Your goal
The answer should consist of each line from the data below that includes "transcendence".

Information provided
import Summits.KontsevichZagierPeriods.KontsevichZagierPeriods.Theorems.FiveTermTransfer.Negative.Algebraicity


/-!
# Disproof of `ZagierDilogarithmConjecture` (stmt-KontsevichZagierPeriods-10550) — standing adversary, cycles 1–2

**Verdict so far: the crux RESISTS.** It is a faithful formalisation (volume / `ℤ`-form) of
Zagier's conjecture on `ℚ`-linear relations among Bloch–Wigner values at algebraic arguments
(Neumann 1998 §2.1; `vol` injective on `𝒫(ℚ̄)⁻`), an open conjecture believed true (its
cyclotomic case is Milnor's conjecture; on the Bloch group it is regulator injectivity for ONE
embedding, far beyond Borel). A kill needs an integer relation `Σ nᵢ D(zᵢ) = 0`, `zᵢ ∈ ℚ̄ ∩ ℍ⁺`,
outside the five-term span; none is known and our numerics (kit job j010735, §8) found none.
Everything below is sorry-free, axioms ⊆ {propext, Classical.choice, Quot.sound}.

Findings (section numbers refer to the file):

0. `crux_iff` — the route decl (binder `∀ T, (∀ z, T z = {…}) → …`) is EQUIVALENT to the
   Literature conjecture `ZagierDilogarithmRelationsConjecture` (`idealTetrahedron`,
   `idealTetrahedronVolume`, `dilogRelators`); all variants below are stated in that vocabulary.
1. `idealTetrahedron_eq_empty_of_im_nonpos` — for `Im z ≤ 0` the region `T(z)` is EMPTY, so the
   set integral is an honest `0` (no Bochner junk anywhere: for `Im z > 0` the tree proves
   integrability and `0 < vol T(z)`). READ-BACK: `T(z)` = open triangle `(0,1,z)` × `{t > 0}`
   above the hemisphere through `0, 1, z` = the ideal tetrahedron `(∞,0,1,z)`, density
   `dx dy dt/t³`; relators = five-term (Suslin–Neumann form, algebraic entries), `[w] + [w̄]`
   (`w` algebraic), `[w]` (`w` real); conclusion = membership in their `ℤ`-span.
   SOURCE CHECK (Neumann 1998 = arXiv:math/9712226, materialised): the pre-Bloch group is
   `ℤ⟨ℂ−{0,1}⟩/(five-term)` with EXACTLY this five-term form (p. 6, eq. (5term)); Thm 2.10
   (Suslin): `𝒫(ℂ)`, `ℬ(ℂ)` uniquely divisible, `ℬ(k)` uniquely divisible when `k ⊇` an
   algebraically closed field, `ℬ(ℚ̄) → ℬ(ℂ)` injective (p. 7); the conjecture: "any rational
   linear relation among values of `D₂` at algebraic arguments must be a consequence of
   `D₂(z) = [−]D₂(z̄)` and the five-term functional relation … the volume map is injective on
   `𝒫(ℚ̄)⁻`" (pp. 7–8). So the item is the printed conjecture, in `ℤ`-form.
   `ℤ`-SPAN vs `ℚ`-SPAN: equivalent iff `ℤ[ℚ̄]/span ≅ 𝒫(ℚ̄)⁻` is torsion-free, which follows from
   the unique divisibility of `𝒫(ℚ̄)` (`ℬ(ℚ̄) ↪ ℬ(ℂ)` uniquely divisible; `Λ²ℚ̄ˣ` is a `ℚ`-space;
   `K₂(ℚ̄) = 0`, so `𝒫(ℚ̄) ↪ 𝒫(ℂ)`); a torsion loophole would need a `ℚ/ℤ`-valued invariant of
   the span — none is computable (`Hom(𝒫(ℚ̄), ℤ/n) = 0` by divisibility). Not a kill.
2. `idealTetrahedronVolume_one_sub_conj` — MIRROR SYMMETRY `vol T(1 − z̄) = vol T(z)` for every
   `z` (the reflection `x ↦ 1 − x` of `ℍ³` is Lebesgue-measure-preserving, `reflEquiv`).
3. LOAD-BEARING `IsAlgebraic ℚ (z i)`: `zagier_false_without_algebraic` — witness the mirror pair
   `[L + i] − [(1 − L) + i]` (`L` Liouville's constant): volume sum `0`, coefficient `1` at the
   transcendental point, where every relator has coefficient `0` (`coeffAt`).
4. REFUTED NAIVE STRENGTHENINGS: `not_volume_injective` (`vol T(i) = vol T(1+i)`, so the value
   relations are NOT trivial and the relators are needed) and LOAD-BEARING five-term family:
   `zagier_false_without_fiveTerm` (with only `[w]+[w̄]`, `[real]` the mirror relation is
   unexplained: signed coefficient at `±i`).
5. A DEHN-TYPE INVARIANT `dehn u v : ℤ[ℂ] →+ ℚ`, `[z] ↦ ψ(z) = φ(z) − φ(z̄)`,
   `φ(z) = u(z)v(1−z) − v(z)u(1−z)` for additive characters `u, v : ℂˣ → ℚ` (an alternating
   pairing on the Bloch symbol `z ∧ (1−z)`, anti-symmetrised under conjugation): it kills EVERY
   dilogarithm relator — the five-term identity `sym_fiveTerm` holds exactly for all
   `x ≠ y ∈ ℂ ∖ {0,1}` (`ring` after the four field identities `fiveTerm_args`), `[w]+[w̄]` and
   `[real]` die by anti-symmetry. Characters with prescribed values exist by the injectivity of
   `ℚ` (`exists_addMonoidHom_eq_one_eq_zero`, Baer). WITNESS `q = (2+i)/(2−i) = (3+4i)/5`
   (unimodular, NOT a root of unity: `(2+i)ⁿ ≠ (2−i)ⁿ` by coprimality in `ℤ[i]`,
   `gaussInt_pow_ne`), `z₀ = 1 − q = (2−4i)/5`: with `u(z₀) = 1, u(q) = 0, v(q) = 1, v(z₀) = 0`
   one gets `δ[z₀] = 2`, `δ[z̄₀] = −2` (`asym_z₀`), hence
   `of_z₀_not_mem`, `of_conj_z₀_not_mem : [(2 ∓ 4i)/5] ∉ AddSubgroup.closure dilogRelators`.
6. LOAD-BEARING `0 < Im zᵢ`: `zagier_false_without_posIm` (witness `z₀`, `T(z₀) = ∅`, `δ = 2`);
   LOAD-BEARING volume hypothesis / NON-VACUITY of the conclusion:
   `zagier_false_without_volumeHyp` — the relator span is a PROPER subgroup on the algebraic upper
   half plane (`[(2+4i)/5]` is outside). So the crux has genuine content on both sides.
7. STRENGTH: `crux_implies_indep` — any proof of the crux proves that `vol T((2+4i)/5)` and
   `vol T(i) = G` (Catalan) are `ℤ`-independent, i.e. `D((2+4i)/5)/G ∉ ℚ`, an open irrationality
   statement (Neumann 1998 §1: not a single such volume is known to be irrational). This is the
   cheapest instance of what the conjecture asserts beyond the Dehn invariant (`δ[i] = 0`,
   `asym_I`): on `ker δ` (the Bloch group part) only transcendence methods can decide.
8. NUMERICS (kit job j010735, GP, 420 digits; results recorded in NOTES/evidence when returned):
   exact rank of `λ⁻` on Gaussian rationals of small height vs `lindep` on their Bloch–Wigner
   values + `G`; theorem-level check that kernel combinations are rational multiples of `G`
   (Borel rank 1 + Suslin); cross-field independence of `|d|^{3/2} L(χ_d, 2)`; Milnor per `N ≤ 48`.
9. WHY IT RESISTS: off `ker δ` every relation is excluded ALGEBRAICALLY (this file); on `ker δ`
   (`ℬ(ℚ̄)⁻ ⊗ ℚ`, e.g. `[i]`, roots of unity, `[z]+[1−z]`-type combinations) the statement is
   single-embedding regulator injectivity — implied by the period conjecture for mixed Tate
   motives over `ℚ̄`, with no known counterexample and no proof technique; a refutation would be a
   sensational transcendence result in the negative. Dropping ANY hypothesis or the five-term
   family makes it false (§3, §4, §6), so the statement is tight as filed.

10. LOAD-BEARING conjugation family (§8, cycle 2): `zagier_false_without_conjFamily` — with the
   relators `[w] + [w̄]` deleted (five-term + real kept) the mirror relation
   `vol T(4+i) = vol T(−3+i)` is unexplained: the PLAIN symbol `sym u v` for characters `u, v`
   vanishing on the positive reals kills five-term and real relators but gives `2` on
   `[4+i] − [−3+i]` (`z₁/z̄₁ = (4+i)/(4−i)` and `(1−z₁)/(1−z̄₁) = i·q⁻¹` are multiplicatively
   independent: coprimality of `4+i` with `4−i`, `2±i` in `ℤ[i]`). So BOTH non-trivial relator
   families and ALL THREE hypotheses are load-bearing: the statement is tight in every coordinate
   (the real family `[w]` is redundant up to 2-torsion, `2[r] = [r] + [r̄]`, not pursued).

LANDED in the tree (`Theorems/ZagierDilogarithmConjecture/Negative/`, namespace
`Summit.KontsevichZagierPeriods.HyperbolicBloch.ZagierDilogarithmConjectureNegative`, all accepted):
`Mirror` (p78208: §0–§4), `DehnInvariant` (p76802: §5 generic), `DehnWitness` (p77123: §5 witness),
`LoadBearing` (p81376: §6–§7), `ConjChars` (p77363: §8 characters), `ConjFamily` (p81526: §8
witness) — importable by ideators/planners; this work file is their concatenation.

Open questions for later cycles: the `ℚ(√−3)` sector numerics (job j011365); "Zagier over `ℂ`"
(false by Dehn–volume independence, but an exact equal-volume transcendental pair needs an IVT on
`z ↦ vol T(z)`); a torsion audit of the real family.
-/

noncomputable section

The completed task
   `asym_I`): on `ker δ` (the Bloch group part) only transcendence methods can decide.
   sensational transcendence result in the negative. Dropping ANY hypothesis or the five-term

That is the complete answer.